Light Field Reconstruction via Deep Adaptive Fusion of Hybrid Lenses

Jing Jin,Mantang Guo,Junhui Hou,Hui Liu,Hongkai Xiong
2023-06-18
Abstract:This paper explores the problem of reconstructing high-resolution light field (LF) images from hybrid lenses, including a high-resolution camera surrounded by multiple low-resolution cameras. The performance of existing methods is still limited, as they produce either blurry results on plain textured areas or distortions around depth discontinuous boundaries. To tackle this challenge, we propose a novel end-to-end learning-based approach, which can comprehensively utilize the specific characteristics of the input from two complementary and parallel perspectives. Specifically, one module regresses a spatially consistent intermediate estimation by learning a deep multidimensional and cross-domain feature representation, while the other module warps another intermediate estimation, which maintains the high-frequency textures, by propagating the information of the high-resolution view. We finally leverage the advantages of the two intermediate estimations adaptively via the learned attention maps, leading to the final high-resolution LF image with satisfactory results on both plain textured areas and depth discontinuous boundaries. Besides, to promote the effectiveness of our method trained with simulated hybrid data on real hybrid data captured by a hybrid LF imaging system, we carefully design the network architecture and the training strategy. Extensive experiments on both real and simulated hybrid data demonstrate the significant superiority of our approach over state-of-the-art ones. To the best of our knowledge, this is the first end-to-end deep learning method for LF reconstruction from a real hybrid input. We believe our framework could potentially decrease the cost of high-resolution LF data acquisition and benefit LF data storage and transmission.
Image and Video Processing,Computer Vision and Pattern Recognition
What problem does this paper attempt to address?

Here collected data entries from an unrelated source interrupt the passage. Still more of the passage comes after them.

import Summits.BirchSwinnertonDyer.Rank1Residual.X11b.Three.GoodReductionSubgroupCuspPadic
import Literature.NumberTheory.EllipticCurves.RootNumberLocalConstancyProofs
import HarnessLib

/-!
# X11b at `p = 3` (team N8/O2), JET3-KUMMER: the `K_v`-minimal equation stays minimal over an
# UNRAMIFIED layer at every place of residue characteristic `≠ 2, 3` (Silverman, *AEC* VII.5.4 (a)
# with VII.1 Remark 1.1) — the residual binder R7′ discharged away from `2, 3`

HONEST FRAMING (cell `b2b-bsdres`, run/shared/lean/b2b/bsd-rank1-residual/, verbatim in every
file): the goal of the cell is to DELETE the COMBINATION-SHAPED residual classes of the
Birch–Swinnerton-Dyer formula for ALL analytic-rank `≤ 1` elliptic curves over `ℚ` — "full BSD
formula for every rank `≤ 1` curve in class `C`" assembled STRICTLY from published theorems — so
that the rank-`≤ 1` remainder becomes exactly the CONSTRUCTION-SHAPED classes, which are TYPED
(missing-input `Prop`s), NOT attempted. This is not "finishing BSD". Team N8/O2 = `x11b3`, seat
`b2b-bsdres-x11b3-p4` (provider of record at additive places, LEAD DEAL #7 R7-28 / R7-35), S15
part 16 (offer S15 (vii)). THEOREMS ONLY: no definition, no named fact, no `sorry`; nothing is
booked; `JET@p|N` is NOT discharged.

## What

The (α)-provider files at ADDITIVE places (parts 14/15, `GoodReductionSubgroupCuspPresentation`,
`GoodReductionSubgroupCuspPadic`, and p2's `AdditivePlaceKummer`) carry the instance binder
`[(X ⊗ L).IsMinimal R]` (R7′ of `S15-INTERFACE.md` §4): the `K_v`-minimal equation of `E` should
stay minimal over the valuation ring `R` of the unramified layer `L_w = K[c]_w ⊇ K_v = F`. At a
MULTIPLICATIVE place this is part 3 (`isMinimal_baseChange_of_hasMultiplicativeReduction`, *AEC*
VII.5.4 (b)); at an additive place it was accepted as a LABELLED residual (lead R7-28 (2): "Tate's
algorithm under unramified base change"). Away from residue characteristics `2, 3` no Tate's
algorithm is needed: Silverman, *AEC* VII.1 Remark 1.1 — "if char `k ≠ 2, 3`, the equation is
minimal if and only if `v(Δ) < 12` or `v(c₄) < 4`" — and BOTH halves are in the tree over an
abstract discrete valuation ring (`WeierstrassCurve.not_Δ_mem_pow_and_c₄_mem_pow_of_isMinimal`,
`WeierstrassCurve.isMinimal_of_not_Δ_mem_pow_and_c₄_mem_pow`, file
`Literature/NumberTheory/EllipticCurves/RootNumberLocalConstancyProofs.lean`). What remains is the
transfer along an UNRAMIFIED local extension `R₀ → R` — the residual binder R5 verbatim (a
uniformiser `ϖ` of `R` comes from `F`: `hπ : algebraMap F L π = algebraMap R L ϖ`):

* §1 `exists_irreducible_algebraMap_eq` (the uniformiser of `R` is the image of a uniformiser
  `π₀` of `R₀`: `R ∩ F = R₀` by part 1's `algebraMap_mem_range_iff`, and a local homomorphism
  reflects irreducibility), `addVal_algebraMap_eq` (`v_R (ι r) = v_{R₀} (r)`, i.e. `e = 1`),
  `algebraMap_mem_maximalIdeal_pow_iff` (`ι r ∈ 𝔪_Rⁿ ↔ r ∈ 𝔪_{R₀}ⁿ`);
* §2 **`isMinimal_baseChange_of_isUnit_two_three`** — *AEC* VII.5.4 (a) at residue
  characteristic `∉ {2, 3}`: `(X ⊗ F).IsMinimal R₀`, `2, 3 ∈ R₀ˣ`, R5 `⇒ (X ⊗ L).IsMinimal R` (the
  integral model over `R` is the one over `R₀` mapped along `ι`, part 1
  `integralModel_baseChange_eq_map`, so `Δ ∈ 𝔪¹² ∧ c₄ ∈ 𝔪⁴` holds over `R` iff over `R₀`; a
  singular equation `Δ = 0` is minimal in Mathlib's sense for free);
  `hasAdditiveReduction_baseChange_of_isUnit_two_three` (additive reduction is preserved — the
  ADDITIVE case of VII.5.4 (a); part 14 `hasAdditiveReduction_baseChange_of_isMinimal`);
* §3 for `E/ℚ` at a prime `p ≥ 5`: `isUnit_two_padicInt_of_five_le`,
  `isUnit_three_padicInt_of_five_le`, **`isMinimal_baseChange_padic_of_five_le`**
  (`((W ⊗ ℚ_p) ⊗ L).IsMinimal R` for a globally minimal `W`, NO residual), and
  **`hasAdditiveReduction_baseChange_padic_of_five_le`** (`¬` good, `¬` multiplicative at
  `p ≥ 5 ⇒ ((W ⊗ ℚ_p) ⊗ L).HasAdditiveReduction R`, i.e. part 15's
  `hasAdditiveReduction_baseChange_padic_of_isMinimal` with R7′ DISCHARGED).

EFFECT on the interface: the statements of parts 14/15 and of `AdditivePlaceKummer` keep the binder
`[((W ⊗ ℚ_p) ⊗ L).IsMinimal R]` (it types `E₀(L)`); whoever instantiates the layer discharges it
by `haveI := isMinimal_baseChange_padic_of_five_le W p L R hp hϖ hπ` at every additive `p ≥ 5`,
exactly as R7 is discharged at multiplicative places by part 3 / p8's
`isMinimal_baseChange_padic_self`. R7′ stays a LABELLED residual ONLY at additive places of residue
characteristic `2` or `3` (for `3 ∥ N`: `ℓ = 2`, i.e. `4 ∣ N`).

References (locators only; no new fact): [cite: SilvermanAEC2009, VII.1 Remark 1.1 (PDF p. 165)
and Prop. VII.5.4 (a) (PDF p. 175)] [cite: NeukirchANT1999, II (6.2) (valuations in unramified
extensions)].

## Design

No definitions; `noncomputable section`; `open scoped Classical`; universe `u` for `F`, `L` as in
`JetchevKummerAtP`, `L : Type` in §3 (the universe of `ℚ_[p]`); `R₀`, `R` abstract discrete
valuation rings with `[IsLocalHom (algebraMap R₀ R)]`. Axioms: `propext`, `Classical.choice`,
`Quot.sound`.
-/

noncomputable section

open scoped Classical

namespace Summit.BirchSwinnertonDyer.Rank1Residual.X11b.Three.JetchevKummer

open WeierstrassCurve IsDiscreteValuationRing

universe u

/-! ### §1 An unramified local extension of discrete valuation rings preserves valuations -/

section Unramified

variable {F : Type u} [Field F] (L : Type u) [Field L] [Algebra F L]
  (R₀ : Type*) [CommRing R₀] [IsDomain R₀] [IsDiscreteValuationRing R₀] [Algebra R₀ F]
  [IsFractionRing R₀ F]
  (R : Type*) [CommRing R] [IsDomain R] [IsDiscreteValuationRing R] [Algebra R L]
  [IsFractionRing R L]
  [Algebra R₀ R] [Algebra R₀ L] [IsScalarTower R₀ R L] [IsScalarTower R₀ F L]
  [IsLocalHom (algebraMap R₀ R)]

omit [IsDomain R] [IsDiscreteValuationRing R] in
/-- **A uniformiser of `R` lying in `F` is the image of a uniformiser of `R₀`.** If `ϖ` is a
uniformiser of `R` with `ϖ = ι π`, `π ∈ F`, then `π ∈ R₀` (`R ∩ F = R₀`, part 1
`algebraMap_mem_range_iff`), and its preimage `π₀ ∈ R₀` is irreducible (a local homomorphism
reflects irreducibility, Mathlib `Irreducible.of_map`). Neukirch, *ANT* II (6.2). [folklore] -/
theorem exists_irreducible_algebraMap_eq {ϖ : R} (hϖ : Irreducible ϖ) {π : F}
    (hπ : algebraMap F L π = algebraMap R L ϖ) :
    ∃ π₀ : R₀, Irreducible π₀ ∧ algebraMap R₀ R π₀ = ϖ ∧ algebraMap R₀ F π₀ = π := by
  obtain ⟨π₀, hπ₀⟩ : π ∈ Set.range (algebraMap R₀ F) :=
    (algebraMap_mem_range_iff L R₀ R π).mp ⟨ϖ, hπ.symm⟩
  have hι : algebraMap R₀ R π₀ = ϖ := by
    apply IsFractionRing.injective R L
    rw [← IsScalarTower.algebraMap_apply, IsScalarTower.algebraMap_apply R₀ F L, hπ₀, hπ]
  refine ⟨π₀, ?_, hι, hπ₀⟩
  rw [← hι] at hϖ
  exact Irreducible.of_map (f := algebraMap R₀ R) hϖ

/-- **`e (L/F) = 1`: the additive valuation of `R` restricts to that of `R₀`.** With a
uniformiser of `R` coming from `F`, `v_R (ι r) = v_{R₀} (r)` for every `r ∈ R₀`: write
`r = u · π₀ⁿ` with `u ∈ R₀ˣ`; then `ι r = ι(u) · ϖⁿ` with `ι(u) ∈ Rˣ`. Neukirch, *ANT* II (6.2).
[folklore] -/
theorem addVal_algebraMap_eq {ϖ : R} (hϖ : Irreducible ϖ) {π : F}
    (hπ : algebraMap F L π = algebraMap R L ϖ) (r : R₀) :
    addVal R (algebraMap R₀ R r) = addVal R₀ r := by
  obtain ⟨π₀, hπ₀, hι, -⟩ := exists_irreducible_algebraMap_eq L R₀ R hϖ hπ
  by_cases hr : r = 0
  · rw [hr, map_zero]
    simp
  obtain ⟨n, u, rfl⟩ := eq_unit_mul_pow_irreducible hr hπ₀
  rw [map_mul, map_pow, hι, addVal_def' u hπ₀ n,
    show algebraMap R₀ R (u : R₀) = ((Units.map (algebraMap R₀ R : R₀ →* R) u : Rˣ) : R) from rfl,
    addVal_def' _ hϖ n]

/-- **Membership in powers of the maximal ideal is unchanged in an unramified extension**:
`ι r ∈ 𝔪_Rⁿ ↔ r ∈ 𝔪_{R₀}ⁿ` for `r ∈ R₀` (`𝔪ⁿ = (ϖⁿ)`, divisibility read through `addVal`).
[folklore] -/
theorem algebraMap_mem_maximalIdeal_pow_iff {ϖ : R} (hϖ : Irreducible ϖ) {π : F}
    (hπ : algebraMap F L π = algebraMap R L ϖ) (r : R₀) (n : ℕ) :
    algebraMap R₀ R r ∈ IsLocalRing.maximalIdeal R ^ n ↔ r ∈ IsLocalRing.maximalIdeal R₀ ^ n := by
  obtain ⟨π₀, hπ₀, hι, -⟩ := exists_irreducible_algebraMap_eq L R₀ R hϖ hπ
  rw [hϖ.maximalIdeal_eq, hπ₀.maximalIdeal_eq, Ideal.span_singleton_pow, Ideal.span_singleton_pow,
    Ideal.mem_span_singleton, Ideal.mem_span_singleton, ← addVal_le_iff_dvd, ← addVal_le_iff_dvd,
    addVal_pow, addVal_pow, addVal_uniformizer hϖ, addVal_uniformizer hπ₀,
    addVal_algebraMap_eq L R₀ R hϖ hπ]

end Unramified

/-! ### §2 *AEC* VII.5.4 (a) at residue characteristic `≠ 2, 3`: minimality and additive
reduction are preserved under unramified base change -/

section Minimal

variable {F : Type u} [Field F] (X : WeierstrassCurve F) (L : Type u) [Field L] [Algebra F L]
  (R₀ : Type*) [CommRing R₀] [IsDomain R₀] [IsDiscreteValuationRing R₀] [Algebra R₀ F]
  [IsFractionRing R₀ F]
  (R : Type*) [CommRing R] [IsDomain R] [IsDiscreteValuationRing R] [Algebra R L]
  [IsFractionRing R L]
  [Algebra R₀ R] [Algebra R₀ L] [IsScalarTower R₀ R L] [IsScalarTower R₀ F L]
  [IsLocalHom (algebraMap R₀ R)]

/-- **Silverman, *AEC* Prop. VII.5.4 (a), residue characteristic `≠ 2, 3`: a minimal equation
stays minimal over an unramified extension.** Let `R₀ → R` be a local homomorphism of discrete
valuation rings of `F ⊆ L` with a uniformiser of `R` coming from `F` (`e = 1`), and `2, 3 ∈ R₀ˣ`.
If `X ⊗ F` is `R₀`-minimal then `X ⊗ L` is `R`-minimal. Proof: for `Δ ≠ 0`, minimality over `R₀`
forbids `Δ ∈ 𝔪¹² ∧ c₄ ∈ 𝔪⁴` for the integral model (*AEC* VII.1 Remark 1.1, `only if` half, tree
`not_Δ_mem_pow_and_c₄_mem_pow_of_isMinimal`); the `R`-integral model of `X ⊗ L` is that model
mapped along `ι` (part 1 `integralModel_baseChange_eq_map`) and `ι r ∈ 𝔪_Rᵐ ↔ r ∈ 𝔪_{R₀}ᵐ`
(§1), so the same holds over `R`, which is the `if` half (`isMinimal_of_not_Δ_mem_pow_and_c₄_mem_pow`,
valid in every residue characteristic). A singular equation (`Δ = 0`) is minimal in Mathlib's
sense as soon as it is integral. This DISCHARGES the residual binder R7′ `[(X ⊗ L).IsMinimal R]`
of parts 14/15 at every additive place of residue characteristic `≥ 5`.
[cite: SilvermanAEC2009, Prop. VII.5.4 (a) (PDF p. 175) and VII.1 Remark 1.1 (PDF p. 165)] -/
theorem isMinimal_baseChange_of_isUnit_two_three [(X.baseChange F).IsMinimal R₀]
    (h2 : IsUnit (2 : R₀)) (h3 : IsUnit (3 : R₀)) {ϖ : R} (hϖ : Irreducible ϖ) {π : F}
    (hπ : algebraMap F L π = algebraMap R L ϖ) : (X.baseChange L).IsMinimal R := by
  haveI hint : (X.baseChange L).IsIntegral R := isIntegral_baseChange_of_isIntegral X L R₀ R
  by_cases hΔ : (X.baseChange F).Δ = 0
  · -- singular equation: every integral model is minimal
    have hΔL : (X.baseChange L).Δ = 0 := by
      have h0 : X.Δ = 0 := by
        rw [WeierstrassCurve.baseChange, map_Δ, Algebra.algebraMap_self, RingHom.id_apply] at hΔ
        exact hΔ
      rw [WeierstrassCurve.baseChange, map_Δ, h0, map_zero]
    refine ⟨⟨by simpa using hint, fun C hC _ ↦ ?_⟩⟩
    haveI : (C • X.baseChange L).IsIntegral R := hC
    rw [← Subtype.coe_le_coe, valuation_Δ_aux_eq_of_isIntegral, variableChange_Δ, hΔL, mul_zero,
      map_zero]
    exact zero_le
  · have key := not_Δ_mem_pow_and_c₄_mem_pow_of_isMinimal R₀ h2 h3 (X.baseChange F) hΔ
    refine isMinimal_of_not_Δ_mem_pow_and_c₄_mem_pow R (X.baseChange L) ?_
    rw [integralModel_baseChange_eq_map X L R₀ R, map_Δ, map_c₄,
      algebraMap_mem_maximalIdeal_pow_iff L R₀ R hϖ hπ,
      algebraMap_mem_maximalIdeal_pow_iff L R₀ R hϖ hπ]
    exact key

/-- **Silverman, *AEC* Prop. VII.5.4 (a), the ADDITIVE case at residue characteristic `≠ 2, 3`:
additive reduction is preserved under unramified base change.** With `R₀ → R` local, `e = 1` and
`2, 3 ∈ R₀ˣ`: `(X ⊗ F).HasAdditiveReduction R₀ → (X ⊗ L).HasAdditiveReduction R` (minimality by
`isMinimal_baseChange_of_isUnit_two_three`; `v(Δ) > 0`, `v(c₄) > 0` by part 14
`hasAdditiveReduction_baseChange_of_isMinimal`).
[cite: SilvermanAEC2009, Prop. VII.5.4 (a) (PDF p. 175)] -/
theorem hasAdditiveReduction_baseChange_of_isUnit_two_three [(X.baseChange F).HasAdditiveReduction R₀]
    (h2 : IsUnit (2 : R₀)) (h3 : IsUnit (3 : R₀)) {ϖ : R} (hϖ : Irreducible ϖ) {π : F}
    (hπ : algebraMap F L π = algebraMap R L ϖ) : (X.baseChange L).HasAdditiveReduction R := by
  haveI := isMinimal_baseChange_of_isUnit_two_three X L R₀ R h2 h3 hϖ hπ
  exact hasAdditiveReduction_baseChange_of_isMinimal X L R₀ R

end Minimal

/-! ### §3 `E/ℚ` at a prime `p ≥ 5`: R7′ discharged -/

section Padic

variable (W : WeierstrassCurve ℚ) [W.IsElliptic] [W.IsGloballyMinimal] (p : ℕ) [Fact p.Prime]
  (L : Type) [Field L] [Algebra ℚ_[p] L]
  (R : Type*) [CommRing R] [IsDomain R] [IsDiscreteValuationRing R] [Algebra R L]
  [IsFractionRing R L] [Algebra ℤ_[p] R] [Algebra ℤ_[p] L] [IsScalarTower ℤ_[p] R L]
  [IsScalarTower ℤ_[p] ℚ_[p] L] [IsLocalHom (algebraMap ℤ_[p] R)]

omit [Fact p.Prime] in
/-- `2 ∈ ℤ_pˣ` for `p ≥ 5` (indeed for `p ≠ 2`). [folklore] -/
theorem isUnit_two_padicInt_of_five_le [Fact p.Prime] (hp : 5 ≤ p) : IsUnit (2 : ℤ_[p]) :=
  isUnit_two_padicInt (by omega)

omit [Fact p.Prime] in
/-- `3 ∈ ℤ_pˣ` for `p ≥ 5` (`p` and `3` are distinct primes). [folklore] -/
theorem isUnit_three_padicInt_of_five_le [Fact p.Prime] (hp : 5 ≤ p) : IsUnit (3 : ℤ_[p]) := by
  rw [PadicInt.isUnit_iff, show (3 : ℤ_[p]) = ((3 : ℕ) : ℤ_[p]) by norm_cast,
    PadicInt.norm_natCast_eq_one_iff]
  exact (Nat.coprime_primes Fact.out Nat.prime_three).mpr (by omega)

omit [W.IsElliptic] in
/-- **R7′ DISCHARGED at `p ≥ 5`: the global minimal equation stays minimal over every unramified
layer `L ⊇ ℚ_p`.** For `W/ℚ` globally minimal, `p ≥ 5`, `R` the valuation ring of `L` with
`ℤ_p → R` local and a uniformiser of `R` coming from `ℚ_p` (binder R5: `hπ : π = ι ϖ`):
`(W ⊗ ℚ_p) ⊗ L` is `R`-minimal — *AEC* VII.5.4 (a) (`isMinimal_baseChange_of_isUnit_two_three`
with `2, 3 ∈ ℤ_pˣ` and p8's `isMinimal_baseChange_padic_self`). Use:
`haveI := isMinimal_baseChange_padic_of_five_le W p L R hp hϖ hπ` before any statement of parts
14/15 or `AdditivePlaceKummer` carrying `[((W ⊗ ℚ_p) ⊗ L).IsMinimal R]`.
[cite: SilvermanAEC2009, Prop. VII.5.4 (a) (PDF p. 175), VIII.8] -/
theorem isMinimal_baseChange_padic_of_five_le (hp : 5 ≤ p) {ϖ : R} (hϖ : Irreducible ϖ)
    {π : ℚ_[p]} (hπ : algebraMap ℚ_[p] L π = algebraMap R L ϖ) :
    ((W.baseChange ℚ_[p]).baseChange L).IsMinimal R := by
  haveI := isMinimal_baseChange_padic_self W p
  exact isMinimal_baseChange_of_isUnit_two_three (W.baseChange ℚ_[p]) L ℤ_[p] R
    (isUnit_two_padicInt_of_five_le p hp) (isUnit_three_padicInt_of_five_le p hp) hϖ hπ

/-- **Additive reduction at a prime `p ≥ 5` over every unramified layer, NO residual**: if `W/ℚ`
(globally minimal) has neither good nor multiplicative reduction at `p ≥ 5`, then `(W ⊗ ℚ_p) ⊗ L`
has ADDITIVE reduction over `R` for every `L ⊇ ℚ_p` with `ℤ_p → R` local and `e = 1` — part 15's
`hasAdditiveReduction_baseChange_padic_of_isMinimal` with its instance hypothesis R7′ discharged by
`isMinimal_baseChange_padic_of_five_le`. [cite: SilvermanAEC2009, Prop. VII.5.4 (a) (PDF p. 175)] -/
theorem hasAdditiveReduction_baseChange_padic_of_five_le (hp : 5 ≤ p)
    (hg : ¬ W.HasGoodReductionAtPrime p) (hm : ¬ W.HasMultiplicativeReductionAtPrime p)
    {ϖ : R} (hϖ : Irreducible ϖ) {π : ℚ_[p]} (hπ : algebraMap ℚ_[p] L π = algebraMap R L ϖ) :
    ((W.baseChange ℚ_[p]).baseChange L).HasAdditiveReduction R := by
  haveI := isMinimal_baseChange_padic_of_five_le W p L R hp hϖ hπ
  exact hasAdditiveReduction_baseChange_padic_of_isMinimal W p L R hg hm

end Padic

end Summit.BirchSwinnertonDyer.Rank1Residual.X11b.Three.JetchevKummer

end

The problem that this paper attempts to solve is how to reconstruct high - quality light - field (LF) images from a hybrid - lens system (including one high - resolution camera and multiple low - resolution cameras). Existing methods will produce blurry results when dealing with planar - textured areas or cause distortion around depth - discontinuous boundaries. To address this challenge, the authors propose a new end - to - end learning method that can fully utilize the specific features of the input data and process from two complementary and parallel perspectives. Specifically: 1. **SR - Net**: By learning deep multi - dimensional and cross - domain feature representations, it regresses spatially consistent intermediate estimates. 2. **Warp - Net**: By propagating information from high - resolution views, it warps another intermediate estimate that retains high - frequency textures. Finally, by learning a confidence map, the advantages of these two intermediate estimates are adaptively combined to generate the final high - resolution light - field image, achieving satisfactory results on both planar - textured areas and depth - discontinuous boundaries. In addition, to improve the effectiveness of this method on real - world mixed data, the authors carefully design the network architecture and training strategy. A large number of experimental results show that this method significantly outperforms existing methods on both real - world and simulated mixed data. This is the first deep - learning method for end - to - end reconstruction of light - field images from real - world mixed inputs, which is expected to reduce the cost of high - resolution light - field data acquisition and is beneficial for the storage and transmission of light - field data.